:: PROBLEM TO WORK ON ::
Pick each line containing "simpa" out of the records.

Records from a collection
<<<<

import Summits.ResolutionOfSingularities.ResolutionOfSingularities.Theorems.FrobeniusClosingClosingReductionTransportDict
import Summits.ResolutionOfSingularities.ResolutionOfSingularities.Theorems.FrobeniusClosingClosingReductionPairIsoKit
import Summits.ResolutionOfSingularities.ResolutionOfSingularities.Theorems.FrobeniusClosingClosingReductionArenaDefs
import Literature.AlgebraicGeometry.Resolution.PowerSeriesPBasis
import Literature.RingTheory.MvPowerSeries.MaximalIdealPow
import Literature.AlgebraicGeometry.Resolution.PowerSeriesRegularLocal

/-!
# Crux `ClosingReduction` — line `chart-factorization`, stub `stub_transport` (lead), part 2:
# TRANSPORT OF SUCCESSOR POINTS along a pair isomorphism

`stub_transport (hK : PairIsoKit) : Transport`: over a perfect field `K` of characteristic `p`, if
`PairIso c c'` (`φ (ser c) = v^p · ser c' + g^p`) and `c` has multiplicity `p`, then every successor
`step i τ c` is pair-isomorphic to some successor `step i' τ' c'`.

Proof. (1) SERIES FORM OF A MOVE (`exists_chartMap_ser_eq`): for a multiplicity-`p` state `d`,
`σ_{i,τ}(ser d) = u_i^p · (ser (step i τ d) + h^p)` for some `h` — the route's `step` divides the
chart transform by `u_i^p` (the dictionary `transport_dictionary` of part 1 computes its
coefficients) and deletes the `p`-th-power monomials, which over a perfect field form a `p`-th power
(`exists_pow_eq_of_forall_coeff`). (2) CHART FACTORIZATION (`stub_factorization`):
`σ_{i',τ'} ∘ φ = φ' ∘ σ_{i,τ}`. (3) BOOKKEEPING in characteristic `p`: `φ'(u_i) = u_{i'}·U` with `U`
a unit (an automorphism does not move `u_i` into `𝔪²`), `g ∈ 𝔪` (constant terms) so
`σ'(g) = u_{i'}·G`; applying `φ'` to (1) for `c`, `σ'` to the pair-isomorphism and (1) for `c'`,
and cancelling `u_{i'}^p`:
`φ'(ser c₁) = (U⁻¹σ'(v))^p · ser c₁' + (U⁻¹σ'(v)·h' + U⁻¹G − φ'(h))^p`.

Helper namespace `…Theorems.FrobeniusClosing.TransportProof`.
-/

noncomputable section

-- single-problem summit: the doubled namespace component `ResolutionOfSingularities` is forced
set_option linter.dupNamespace false

open scoped BigOperators Classical
open MvPowerSeries IsLocalRing
open Literature.RingTheory.MvPowerSeries.Jets Literature.AlgebraicGeometry.Resolution

namespace Summit.ResolutionOfSingularities.ResolutionOfSingularities.Theorems.FrobeniusClosing

namespace TransportProof

variable {n : ℕ} {K : Type} [Field K] {p : ℕ}

/-! ### Small facts about the route's calculus -/

/-- Under `MultP` the step takes the `p`-branch. [folklore] -/
theorem step_eq_of_multP {c : (Fin n → ℕ) → K} (h : MultP p n K c) (i : Fin n) (τ : Fin n → K) :
    step p n K i τ c = clean p n K (tr n K i τ p (dv n K i p (bl n K i (clean p n K c)))) := by
  unfold step
  rw [if_pos (ArenaProof.le_ord_clean_of_multP h)]

/-- `X i ^ k` is cancellable. [folklore] -/
theorem X_pow_mul_cancel (i : Fin n) (k : ℕ) {φ ψ : MvPowerSeries (Fin n) K}
    (h : X i ^ k * φ = X i ^ k * ψ) : φ = ψ := by
  induction k with
  | zero => simpa using h
  | succ k ih =>
    apply ih
    apply Literature.AlgebraicGeometry.Resolution.MvPowerSeries.X_mul_cancel (i := i)
    rw [← mul_assoc, ← mul_assoc, ← pow_succ', h]

/-! ### (1) The series form of a move -/

/-- The chart transform of a cleaned series of multiplicity `p` has no monomial of `u_i`-degree `< p`.
[folklore] -/
theorem coeff_chartMap_ser_eq_zero {c : (Fin n → ℕ) → K} (h : MultP p n K c) (i : Fin n) (τ : Fin n → K)
    {B : Fin n →₀ ℕ} (hB : B i < p) : coeff B (chartMap n K i τ (ser p n K c)) = 0 := by
  rw [coeff_chartMap]
  refine Finset.sum_eq_zero fun A hA => ?_
  rw [Finset.mem_finsuppAntidiag] at hA
  have hdeg : A.degree < p := by
    rw [Finsupp.degree_eq_sum, hA.1]; exact hB
  have h0 : coeff A (ser p n K c) = 0 := by
    by_contra hne
    exact absurd (((PairIsoKitProof.multP_iff c).1 h).2 A hne) (not_le.2 hdeg)
  rw [h0, zero_mul]

/-- **Series form of a move.** For a multiplicity-`p` state `d` over a perfect field of characteristic
`p`: `σ_{i,τ}(ser d) = u_i ^ p · (ser (step i τ d) + h ^ p)` for some series `h` (the deleted
`p`-th-power monomials). [folklore] -/
theorem exists_chartMap_ser_eq (hp : p.Prime) [CharP K p] [PerfectField K] {d : (Fin n → ℕ) → K}
    (hd : MultP p n K d) (i : Fin n) (τ : Fin n → K) :
    ∃ h : MvPowerSeries (Fin n) K,
      chartMap n K i τ (ser p n K d) = X i ^ p * (ser p n K (step p n K i τ d) + h ^ p) := by
  haveI := Fact.mk hp
  -- the quotient series `Q = σ(ser d) / u_i^p`, by the route's formula
  set Q : MvPowerSeries (Fin n) K :=
    (show MvPowerSeries (Fin n) K from fun B : Fin n →₀ ℕ =>
      tr n K i τ p (dv n K i p (bl n K i (clean p n K d))) ⇑B) with hQ
  have hcoeffQ : ∀ B : Fin n →₀ ℕ,
      coeff B Q = coeff (Finsupp.equivFunOnFinite.symm (Function.update ⇑B i (B i + p)))
        (chartMap n K i τ (ser p n K d)) := fun B => transport_dictionary p d i τ p ⇑B
  -- (a) `σ(ser d) = X i ^ p * Q`
  have hXQ : chartMap n K i τ (ser p n K d) = X i ^ p * Q := by
    ext B'
    rw [X_pow_eq, coeff_monomial_mul]
    by_cases hle : Finsupp.single i p ≤ B'
    · rw [if_pos hle, one_mul, hcoeffQ]
      congr 2
      symm
      rw [Equiv.symm_apply_eq]
      change _ = ⇑B'
      funext j
      by_cases hji : j = i
      · subst hji
        rw [Function.update_self]
        have : p ≤ B' j := by simpa using hle j
        simp only [Finsupp.coe_tsub, Pi.sub_apply, Finsupp.single_eq_same]
        omega
      · rw [Function.update_of_ne hji]
        simp only [Finsupp.coe_tsub, Pi.sub_apply, Finsupp.single_apply, if_neg (Ne.symm hji), tsub_zero]
    · rw [if_neg hle]
      apply coeff_chartMap_ser_eq_zero hd
      by_contra hge
      push Not at hge
      apply hle
      intro j
      by_cases hji : j = i
      · subst hji; simpa using hge
      · simp only [Finsupp.single_apply, if_neg (Ne.symm hji), zero_le]
  -- (b) the `p`-th-power part `P` of `Q` and `ser (step i τ d) = Q - P`
  set P : MvPowerSeries (Fin n) K :=
    (show MvPowerSeries (Fin n) K from fun B : Fin n →₀ ℕ =>
      if ∀ j, p ∣ B j then coeff B Q else 0) with hP
  have hcoeffP : ∀ B : Fin n →₀ ℕ, coeff B P = if ∀ j, p ∣ B j then coeff B Q else 0 := fun B => rfl
  have hstep : ser p n K (step p n K i τ d) = Q - P := by
    ext B
    rw [map_sub, hcoeffP, PairIsoKitProof.coeff_ser, step_eq_of_multP hd, ArenaProof.clean_clean]
    unfold clean
    split_ifs with hdiv
    · exact (sub_self _).symm
    · rw [sub_zero]; rfl
  -- (c) `P` is a `p`-th power over the perfect field `K`
  haveI : ExpChar K p := ExpChar.prime hp
  obtain ⟨h, hh⟩ : ∃ h : MvPowerSeries (Fin n) K, h ^ p = P := by
    refine exists_pow_eq_of_forall_coeff p P (fun m => ?_) (fun m hm => ?_)
    · obtain ⟨b, hb⟩ := surjective_frobenius K p (coeff m P)
      exact ⟨b, by rw [← frobenius_def, hb]⟩
    · obtain ⟨j, hj⟩ := hm
      rw [hcoeffP, if_neg (fun hall => hj (hall j))]
  refine ⟨h, ?_⟩
  rw [hXQ, hstep, hh, sub_add_cancel]

/-! ### (3) Bookkeeping for the transport -/

/-- An automorphism of `K⟦u⟧` does not move a variable into `𝔪²`; hence if `φ'(u_i) = u_{i'}·U` then
`U` is a unit. [folklore] -/
theorem isUnit_of_algEquiv_X_eq (φ' : MvPowerSeries (Fin n) K ≃ₐ[K] MvPowerSeries (Fin n) K)
    (i i' : Fin n) {U : MvPowerSeries (Fin n) K} (hU : φ' (X i) = X i' * U) : IsUnit U := by
  -- `φ' (X i) ∉ 𝔪 ^ 2`
  have hnot : φ' (X i) ∉ maximalIdeal (MvPowerSeries (Fin n) K) ^ 2 := by
    intro hmem
    have hX : (X i : MvPowerSeries (Fin n) K) ∈ maximalIdeal (MvPowerSeries (Fin n) K) ^ 2 := by
      have := algHom_apply_mem_maximalIdeal_pow (φ'.symm : MvPowerSeries (Fin n) K →ₐ[K] _) hmem
      simpa using this
    have h0 := coeff_eq_zero_of_mem_maximalIdeal_pow hX (e := Finsupp.single i 1)
      (by rw [Finsupp.degree_single]; norm_num)
    rw [coeff_X, if_pos rfl] at h0
    exact one_ne_zero h0
  by_contra hU'
  apply hnot
  rw [hU, pow_two]
  refine Ideal.mul_mem_mul (mem_maximalIdeal_iff_constantCoeff_eq_zero.2 (constantCoeff_X i')) ?_
  rw [IsLocalRing.mem_maximalIdeal, mem_nonunits_iff]
  exact hU'

/-- In a pair isomorphism the additive part `g` has no constant term. [folklore] -/
theorem constantCoeff_eq_zero_of_pairIso (hp : p.Prime)
    (φ : MvPowerSeries (Fin n) K ≃ₐ[K] MvPowerSeries (Fin n) K) {c c' : (Fin n → ℕ) → K}
    {v g : MvPowerSeries (Fin n) K} (h : φ (ser p n K c) = v ^ p * ser p n K c' + g ^ p) :
    constantCoeff g = 0 := by
  have h0 : ∀ c₀ : (Fin n → ℕ) → K, constantCoeff (ser p n K c₀) = 0 := fun c₀ => by
    rw [← coeff_zero_eq_constantCoeff_apply, PairIsoKitProof.coeff_ser]
    unfold clean
    rw [if_pos (fun j => by simp)]
  have hl : constantCoeff (φ (ser p n K c)) = 0 :=
    mem_maximalIdeal_iff_constantCoeff_eq_zero.1
      (algHom_apply_mem_maximalIdeal (φ : MvPowerSeries (Fin n) K →ₐ[K] _)
        (mem_maximalIdeal_iff_constantCoeff_eq_zero.2 (h0 c)))
  rw [h, map_add, map_mul, map_pow, map_pow, h0 c', mul_zero, zero_add] at hl
  exact pow_eq_zero_iff hp.ne_zero |>.1 hl

/-! ### The transport -/

/-- **Transport of successor points** given chart factorization. [folklore] -/
theorem transport_of_factorization (hF : Factorization) (hK : PairIsoKit) : Transport := by
  intro p hp n hn K _ _ _ c c' hiso hc i τ
  haveI := Fact.mk hp
  haveI := PairIsoKitProof.charP_series (n := n) (K := K) p
  have hc' : MultP p n K c' := ((hK p hp n hn K).2.2 c c' hiso).2.1.1 hc
  obtain ⟨φ, v, g, hv, hφ⟩ := hiso
  -- (2) chart factorization
  obtain ⟨i', τ', φ', hfac⟩ := hF n hn K φ i τ
  refine ⟨i', τ', ?_⟩
  -- (1) series form of the two moves
  obtain ⟨h₁, hh₁⟩ := exists_chartMap_ser_eq hp hc i τ
  obtain ⟨h₂, hh₂⟩ := exists_chartMap_ser_eq hp hc' i' τ'
  -- the chart map `σ'` as an algebra hom
  set σA : MvPowerSeries (Fin n) K →ₐ[K] MvPowerSeries (Fin n) K :=
    substAlgHom (FactorizationProof.hasSubst_chartSubst i' τ') with hσA
  have hσ : ∀ f, chartMap n K i' τ' f = σA f := fun f => by
    rw [hσA, substAlgHom_apply]; rfl
  -- (3) bookkeeping: `φ'(u_i) = u_{i'} U`, `σ'(g) = u_{i'} G`
  obtain ⟨U, hU⟩ : X i' ∣ φ' (X i) := by
    rw [← FactorizationProof.chartMap_X_self i τ, ← hfac]
    exact FactorizationProof.X_dvd_chartMap i' τ' (constantCoeff_algHom_X (φ : _ →ₐ[K] _) i)
  have hUunit : IsUnit U := isUnit_of_algEquiv_X_eq φ' i i' hU
  obtain ⟨u, hu⟩ := hUunit
  obtain ⟨G, hG⟩ : X i' ∣ chartMap n K i' τ' g :=
    FactorizationProof.X_dvd_chartMap i' τ' (constantCoeff_eq_zero_of_pairIso hp φ hφ)
  -- the master identity `φ'(σ(ser c)) = σ'(φ(ser c))`, expanded
  have hmaster : (X i' * U) ^ p * (φ' (ser p n K (step p n K i τ c)) + φ' h₁ ^ p) =
      σA v ^ p * (X i' ^ p * (ser p n K (step p n K i' τ' c') + h₂ ^ p)) + (X i' * G) ^ p := by
    have := hfac (ser p n K c)
    rw [hh₁, map_mul, map_pow, hU, map_add, map_pow, hφ, hσ, map_add, map_mul, map_pow, map_pow,
      ← hσ (ser p n K c'), hh₂, ← hσ g, hG] at this
    exact this.symm
  -- cancel `u_{i'} ^ p`
  have hcancel : U ^ p * (φ' (ser p n K (step p n K i τ c)) + φ' h₁ ^ p) =
      σA v ^ p * (ser p n K (step p n K i' τ' c') + h₂ ^ p) + G ^ p := by
    apply X_pow_mul_cancel i' p
    rw [mul_pow, mul_pow] at hmaster
    linear_combination hmaster
  -- conclude
  set Ui : MvPowerSeries (Fin n) K := ↑u⁻¹ with hUi
  have hUiU : Ui * U = 1 := by rw [hUi, ← hu, Units.inv_mul]
  have hUiUp : Ui ^ p * U ^ p = 1 := by rw [← mul_pow, hUiU, one_pow]
  refine ⟨φ', Ui * σA v, Ui * σA v * h₂ + Ui * G - φ' h₁,
    (Units.isUnit u⁻¹).mul (hv.map σA), ?_⟩
  rw [sub_pow_char, PairIsoKitProof.add_pow_p hp]
  linear_combination (Ui ^ p) * hcancel - (φ' (ser p n K (step p n K i τ c)) + φ' h₁ ^ p) * hUiUp

end TransportProof

/-- **STUB `stub_transport` (the lead's; registered signature).** Transport of successor points
along a pair isomorphism, from the pair-isomorphism kit (and the landed first lemma
`stub_factorization`). [folklore] -/
theorem stub_transport (hK : PairIsoKit) : Transport :=
  TransportProof.transport_of_factorization stub_factorization hK

end Summit.ResolutionOfSingularities.ResolutionOfSingularities.Theorems.FrobeniusClosing

end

>>>>

:: SOLUTION BELOW ::
  | zero => simpa using h
        have : p ≤ B' j := by simpa using hle j
      · subst hji; simpa using hge
      simpa using this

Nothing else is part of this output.